On April 7, 2009, WTMJ became the first station in Milwaukee to begin broadcasting its local newscasts in high definition. However, until April 2012, the pre-taped nightly sports and weekend weather segments originating from WTMJ were broadcast in 4:3 standard definition.[42] On July 24, it was announced that WGBA would eliminate some of its reporting and photojournalist positions, with the remaining staff being retrained to act as "one-man band" videojournalists handling reporting, camera work, and editing stories themselves. In September 2009, reporter Bonnie Kirschman, the final employee to remain with WGBA's news operation since its 1996 launch, left the station.

In mid-August 2009, the weekday morning weather block was cancelled entirely and replaced by the now-cancelled syndicated lifestyle talk show Better, which moved to the 5:00 a.m. hour followed by encore broadcasts of the previous night's 10:00 p.m. newscast and Early Today before Today.[43] On January 10, 2011, WGBA restored a weekday morning newscast to its schedule under the slightly revised title of NBC 26 News Today from a new secondary set exclusively used for the program.[44] In August 2012, the Valley news bureau, which had been in operation since July 1996, was shut down.

On April 7, 2012, WGBA upgraded its local newscasts to 16:9 widescreen standard definition. It became the last station in the market to convert to full high-definition operations on January 23, 2016, with the unveiling of a new chyron-heavy "virtual" set, the first major change to the station's newsroom and set since the station began carrying newscasts in 1996 and the newsroom and anchor sets were split off in the early 2000s via an opaque partition. The station began to use the default Scripps graphics package/news music package in October 2016.

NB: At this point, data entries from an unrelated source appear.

/-!
# The trace pairing `(x, y) ↦ tr(x ∪ y)` of the light Betti–Hodge universe: Poincaré duality over `ℚ`
# and invariance under automorphisms (proved; no named fact)

Family `hodge`, layer `Literature/AlgebraicGeometry/HodgeTheory`. Written by the cross-ladder
literature-typing seat `littype-FH1-2` (cell `hodge-nonav`) for the routes
`HodgeConjecture/SignSymmetricPowers` and `HodgeConjecture/CyclicUnitaryPowers`, whose cruxes are typed
over the LIGHT Betti–Hodge universe of `BettiUniverseAxioms` — `pull σ k = σ^*` on `Hᵏ(X(ℂ); ℚ)`,
`cup X i j`, and the light trace `tr hX k` (the coordinate along a chosen generator of the line
`H²ⁿ(X(ℂ); ℚ)`, zero off the top degree) — and consume, as hypotheses of landed algebra, exactly the
two facts proved here:

* crux K1 `VeryGeneralSignCommutatorsInHg`, clauses (i)–(ii) of its "sign deck": for the involution
  `σ` of `X`, `pull σ 3 ^ 2 = 1` and `tr hX (3 + 3) (cup X 3 3 (pull σ 3 x) (pull σ 3 y)) = tr hX (3 + 3) (cup X 3 3 x y)`
  (`pull_sq_eq_one_of_comp_self_eq_id`, `tr_cup_pull_pull`);
* crux K2 `PowersHodgeOfSignCommutators`, step (A2) of the cell's assembly map
  (`Literature.LinearAlgebra.Alternating.mem_of_forall_commutator_mem`, hypothesis `hBn`): the bilinear
  form `B := LinearMap.compr₂ (cup X 3 3) (tr hX (3 + 3))` on `H³(X(ℂ); ℚ)` is `Nondegenerate`
  (`nondegenerate_tr_cup`, the case `n = 3` of Poincaré duality).

## Contents (everything PROVED from the tree; no definition, no named fact — D-0026)

§1 `finrank_bettiCohomology_top`: `dim_ℚ H²ⁿ(X(ℂ); ℚ) = 1` for `X` smooth projective of dimension `n`
   (Poincaré duality symmetry of Betti numbers, the tree's `Motives.ComplexPoints.finrank_singularCohomology_eq_of_add_eq`,
   and `H⁰ = ℚ` of the path-connected manifold `X(ℂ)`; Hatcher Cor. 3.37, SGA1 XII 2.4); hence the light
   trace is non-zero and INJECTIVE on the top degree (`tr_top_ne_zero`, `tr_top_injective`).
§2 **Poincaré duality for the trace pairing over `ℚ`** (Hatcher Prop. 3.38 for the closed `ℚ`-oriented
   `2n`-manifold `X(ℂ)`, PROVED in the tree as `isPerfPair_cupPairing_of_field_holds` for the pairing
   `⟨x ∪ y, [X(ℂ)]_ν⟩` of any `ℚ`-orientation `ν`; transferred to `tr`, which is injective on the line
   `H²ⁿ`): `eq_zero_of_forall_tr_cup_eq_zero` (left), `eq_zero_of_forall_tr_cup_eq_zero'` (right),
   `separatingLeft_tr_cup`, `separatingRight_tr_cup`, and in the middle degree the bilinear form
   `LinearMap.compr₂ (cup X n n) (tr hX (n + n))` is `Nondegenerate` (`nondegenerate_tr_cup`).
§3 **An automorphism acts as the identity on `H²ⁿ(X(ℂ); ℚ)`** (`pull_top_apply_of_isIso`,
   `pull_top_eq_id_of_isIso`): an isomorphism is birational, so it has degree `+1` for the rational
   complex orientations (Fulton Lemma 19.1.2 / Milnor–Stasheff §13, the tree's
   `hasDegree_one_complexOrientationRat_of_isBirational`: `σ(ℂ)_*[X(ℂ)] = [X(ℂ)]`); since
   `H₂ₙ(X(ℂ); ℚ) = ℚ · [X(ℂ)]` (Hatcher Thm. 3.26, `exists_eq_smul_fundamentalClass_of_connectedSpace`) and
   the Kronecker map is injective over a field (Hatcher Thm. 3.2, `kroneckerPairing_injective_of_field`),
   `⟨σ^* z, c⟩ = ⟨z, σ_* c⟩ = ⟨z, c⟩` for all `c` gives `σ^* z = z`. Consequences: `tr ∘ σ^* = tr` in
   every degree (`tr_comp_pull_of_isIso`, `tr_pull_of_isIso`) and **`σ^*` is an isometry of the trace
   pairing**: `tr(σ^*x ∪ σ^*y) = tr(x ∪ y)` (`tr_cup_pull_pull_of_isIso`).
§4 Involutions and finite-order bookkeeping: `σ ≫ τ = 𝟙 ⇒ σ^* ∘ τ^* = id`
   (`pull_comp_pull_of_comp_eq_id`), an involution `σ ≫ σ = 𝟙 X` has `(σ^*)² = 1` in `Module.End ℚ Hᵏ` (`pull_sq_eq_one_of_comp_self_eq_id`)
   and is a trace isometry (`tr_cup_pull_pull`, the two K1 deck clauses with no `IsIso` instance to supply).

Printed sources. Hatcher, *Algebraic Topology* (2002) §3.3: Thm. 3.26 (top homology of a closed
connected oriented manifold), Thm. 3.30 (Poincaré duality), Prop. 3.38 ("The cup product pairing is
nonsingular for closed `R`-orientable manifolds when `R` is a field"), §2.2/§3.3 p. 233 ff. (degree).
Fulton, *Intersection Theory* Lemma 19.1.2 with §1.4 (`f_*[X'] = deg(X'/X)[X]`, degree `1` for
birational `f`); Milnor–Stasheff §13 p. 151 (holomorphic maps preserve the complex orientation).
Voisin, *Hodge Theory I* §7.1.2 (the intersection form `⟨α, β⟩ = ∫_X α ∪ β` is non-degenerate by
Poincaré duality) — here for the light trace, a non-zero rational multiple of `∫_X`.

## References

* [HatcherAT2002] A. Hatcher, Algebraic Topology, CUP 2002, §3.1 Thm. 3.2, §3.3 Thm. 3.26, Thm. 3.30,
  Cor. 3.37, Prop. 3.38.
* [Fulton1998] W. Fulton, Intersection Theory, 2nd ed., Springer 1998, §1.4 and Lemma 19.1.2.
* [MilnorStasheff1974] J. Milnor, J. Stasheff, Characteristic Classes, PUP 1974, §13 p. 151.
* [VoisinHodgeI2002] C. Voisin, Hodge Theory and Complex Algebraic Geometry I, CUP 2002, §7.1.2,
  §11.1.2.
* [SGA1] A. Grothendieck, SGA 1, Exp. XII Prop. 2.4 (connectedness of `X(ℂ)`).
-/

noncomputable section

open CategoryTheory Module
open Literature.AlgebraicTopology.SingularHomology
open Literature.AlgebraicGeometry.Motives (bettiCohomology bettiCup IsSmoothProjective ComplexPoints)

namespace Literature.AlgebraicGeometry.HodgeTheory

namespace BettiUniverse

section HodgeTheory

variable {n : ℕ} {X : Motives.SchemeOver ℂ}

/-! ### §1 The top degree `H²ⁿ(X(ℂ); ℚ)` is a line; the light trace is injective there -/

/-- **`dim_ℚ H²ⁿ(X(ℂ); ℚ) = 1`** for `X` smooth projective of dimension `n`: `b_{2n} = b_0`
(Poincaré duality for the closed `ℚ`-oriented `2n`-manifold `X(ℂ)`, Hatcher Cor. 3.37) and
`H⁰(X(ℂ); ℚ) = ℚ` (`X(ℂ)` is path connected: connected by SGA1 XII 2.4 and locally path connected as
a manifold). [cite: HatcherAT2002, §3.3 Cor. 3.37] [cite: SGA1, Exp. XII Prop. 2.4] -/
theorem finrank_bettiCohomology_top (hX : IsSmoothProjective n X) :
    finrank ℚ (bettiCohomology X (2 * n)) = 1 := by
  letI := hX.chartedSpace
  haveI := connectedSpace_complexPoints hX
  haveI : LocallyPathConnectedSpace (ComplexPoints X) :=
    ChartedSpace.locallyPathConnectedSpace (EuclideanSpace ℝ (Fin (2 * n))) (ComplexPoints X)
  haveI : PathConnectedSpace (ComplexPoints X) := pathConnectedSpace_iff_connectedSpace.mpr ‹_›
  change finrank ℚ (singularCohomology ℚ ℚ (ComplexPoints X) (2 * n)) = 1
  rw [Motives.ComplexPoints.finrank_singularCohomology_eq_of_add_eq ℚ hX
    (show 2 * n + 0 = 2 * n by omega),
    (singularCohomologyZeroEquiv ℚ ℚ (ComplexPoints X)).finrank_eq, Module.finrank_self]

/-- The light trace is non-zero on the top degree (no hypothesis on `dim H²ⁿ` left).
[cite: HatcherAT2002, §3.3 Cor. 3.37] -/
theorem tr_top_ne_zero (hX : IsSmoothProjective n X) : tr hX (2 * n) ≠ 0 :=
  tr_ne_zero hX (finrank_bettiCohomology_top hX)
import Mathlib.RepresentationTheory.Homological.ContCohomology.Functoriality
import Mathlib.RepresentationTheory.Homological.GroupCohomology.Functoriality
import Mathlib.Topology.Algebra.ContinuousMonoidHom
import Mathlib.Topology.Instances.ZMod
import Mathlib.GroupTheory.Abelianization.Defs
import Mathlib.LinearAlgebra.TensorProduct.Basic
import Mathlib.GroupTheory.QuotientGroup.Basic
import Literature.AlgebraicGeometry.Frobenioids.KummerClass
import HarnessLib

/-!
# Frobenioids II, Definitions 2.2 (ii)(c), 2.3: cohomological saturation, `F_N(A)`, the reciprocity map

Mochizuki, *The geometry of Frobenioids II*, Kyushu J. Math. **62** (2008) 401–460, §2 "The Kummer
and Reciprocity Maps", Definition 2.2 (ii) pp. 17–18, the discussion pp. 18–19, Definition 2.3
p. 19 [cite: MochizukiFrdII2008, Def 2.2 (ii) p.17].

**Setting of the paper (pp. 16–17).** `C` is a `p`-adic Frobenioid (Ex. 1.1 (ii), `Λ = ℤ`) over
`D = B^temp(Π, Π°)⁰` with its functor to `E = B^temp(G, G°)⁰`, `G ⊆ G_{ℚ_p}` open, `H ⊆ G` a normal
open subgroup, `A ∈ Ob(C)` with `A_D` Galois; `G_A := Aut_C(A)/Ker(Aut_C(A) → Aut_E(A_E))`,
`H_A := Im(H) ⊆ G_A` via the natural surjective outer homomorphism `G ↠ Aut_E(A_E) ≅ G_A`
(Def. 2.2 (i)); `μ_N(A) ⊆ O^×(A)` is the cyclotomic portion (Def. 2.1 (i), `KummerClass.lean`).

**What this file types (the group-cohomological content, over Mathlib).** Exactly as in
`KummerClass.lean`, the Frobenioid enters only through a group `Γ` (here `= G_A`) acting on the
commutative monoid `O` (`= O^⊳(A)`, or `O^□(A)` of Def. 2.2 (iii)) and a subgroup `H_A ≤ Γ`; the new
datum of Def. 2.2 is the surjection `H ↠ H_A` from the (profinite, in print) group `H`, typed as a
continuous homomorphism `q : H →ₜ* H_A` (`H_A` discrete). Over this:
* Def. 2.2 (ii)(c): the maps `Hⁿ(H_A, −) → Hⁿ(H, −)` induced by `q` (`infl`, Mathlib's
  `ContinuousCohomology.map`; the cohomology of the profinite `H` in print is continuous cohomology,
  so we use Mathlib's `continuousCohomology` throughout, which for the finite discrete `H_A` is the
  usual one) and the condition "(c)" (`IsCohSaturated`: bijective on `H¹(−, μ_N(A))` and
  `H¹(−, ℤ/Nℤ)`, surjective on `H²(−, μ_N(A))`);
* `F_N(A) := H²(H_A, μ_N(A))/Ker(H²(H_A, μ_N(A)) ↠ H²(H, μ_N(A)))` (`FN`), with the induced
  injection into `H²(H, μ_N(A))` and "so `F_N(A) ≅ H²(H, μ_N(A))`" PROVED under (c)
  (`fnEquivOfSurjective`); the second printed isomorphism "`≅ ℤ/Nℤ` [NSW, Thm 7.2.6]" is local
  class field theory and is recorded as the property `FNIsCyclic` (not asserted);
* the codomain `H_A^ab ⊗ F_N(A)` of the reciprocity map (`RecTarget`), the isomorphism
  `H¹(H_A, μ_N(A)) ⥲ H_A^ab ⊗ F_N(A)` "induced by the cup product" (p. 18) as an explicit DATUM
  (`DualityIso` — its construction is local Tate duality [NSW, Thm 7.2.6], FOUNDATIONS row 15,
  TODO-merge abc-iut-L4-t4's LCFT facts file), `η_f` (`eta`) and **Definition 2.3**: the Kummer and
  reciprocity maps `O^□(A)^H → H¹(H_A, μ_N(A))`, `O^□(A)^H → H_A^ab ⊗ F_N(A)` (`kummerMapOfRoots`,
  `reciprocityMap`), the former being `KummerClass.kummerMap` extended to all of `O^□(A)^H` under the
  printed root-existence observation (p. 18, `InvariantsAdmitRoots`).

Deliberately NOT here (companion file `PadicKummerSetting.lean`): Def. 2.2 (i) (`G_A`, `H_A` from the
Frobenioid), (ii)(a)(b), (iii), Remark 2.2.1, Theorem 2.4, Remarks 2.4.1–2.4.2 — they need the
`p`-adic Frobenioid of Ex. 1.1 (ii) and the tempered base categories of Ex. 1.3. Universe: as in
`KummerClass.lean` (Mathlib's multiplicative-cocycle API), all groups and monoids live in `Type`.
-/

namespace Literature.AlgebraicGeometry.Frobenioids

namespace Kummer

open CategoryTheory groupCohomology
open scoped TensorProduct

variable {Γ : Type} [Group Γ] (N : ℕ) (O : Type) [CommMonoid O] [MulDistribMulAction Γ O]

/-! ### `μ_N(A)` and `ℤ/Nℤ` as discrete topological modules -/

/-- `μ_N(A)` is a finite abstract group in print ("isomorphic to a subgroup of `ℤ/Nℤ`", Def. 2.1 (i)
p. 16); we give it the discrete topology so that it is a coefficient module for continuous
cohomology. [cite: MochizukiFrdII2008, Def 2.1 (i) p.16] -/
instance Mu.instTopologicalSpace : TopologicalSpace (Mu N O) := ⊥

/-- The topology on `μ_N(A)` is discrete. [cite: MochizukiFrdII2008, Def 2.1 (i) p.16] -/
instance Mu.instDiscreteTopology : DiscreteTopology (Mu N O) := ⟨rfl⟩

In October 2014, the station added Wisconsin Tonight, a pre-primetime newsmagazine to nights without Packers team programming which features news rundowns, feature segments and various NBC affiliate service reports, along with some shared content from WTMJ, which also carries their own edition of Wisconsin Tonight; this averted a situation where Inside Edition, which was moved to an earlier timeslot, might only air up to two of their five programs a week on the station in the fall and early winter. That show moved to WBAY in the same timeslot in September 2015, as WGBA replaced the 4 p.m. hour's programming with the new syndicated program Crime Watch Daily, which was moved to 2 p.m. (replacing a second episode of Law & Order: Criminal Intent) starting with the 2016 Summer Olympics, in order to launch Scripps' national programs The List and Right This Minute in the 4 p.m. timeslot. In June 2017, Wisconsin Tonight was retitled The Now Wisconsin, in line with Scripps' branding for their feature-heavy local newscast format; the Wisconsin Tonight title remains in use for a Saturday night advertorial program, presumably to prevent trademark dilution where another state station can claim the title for their program.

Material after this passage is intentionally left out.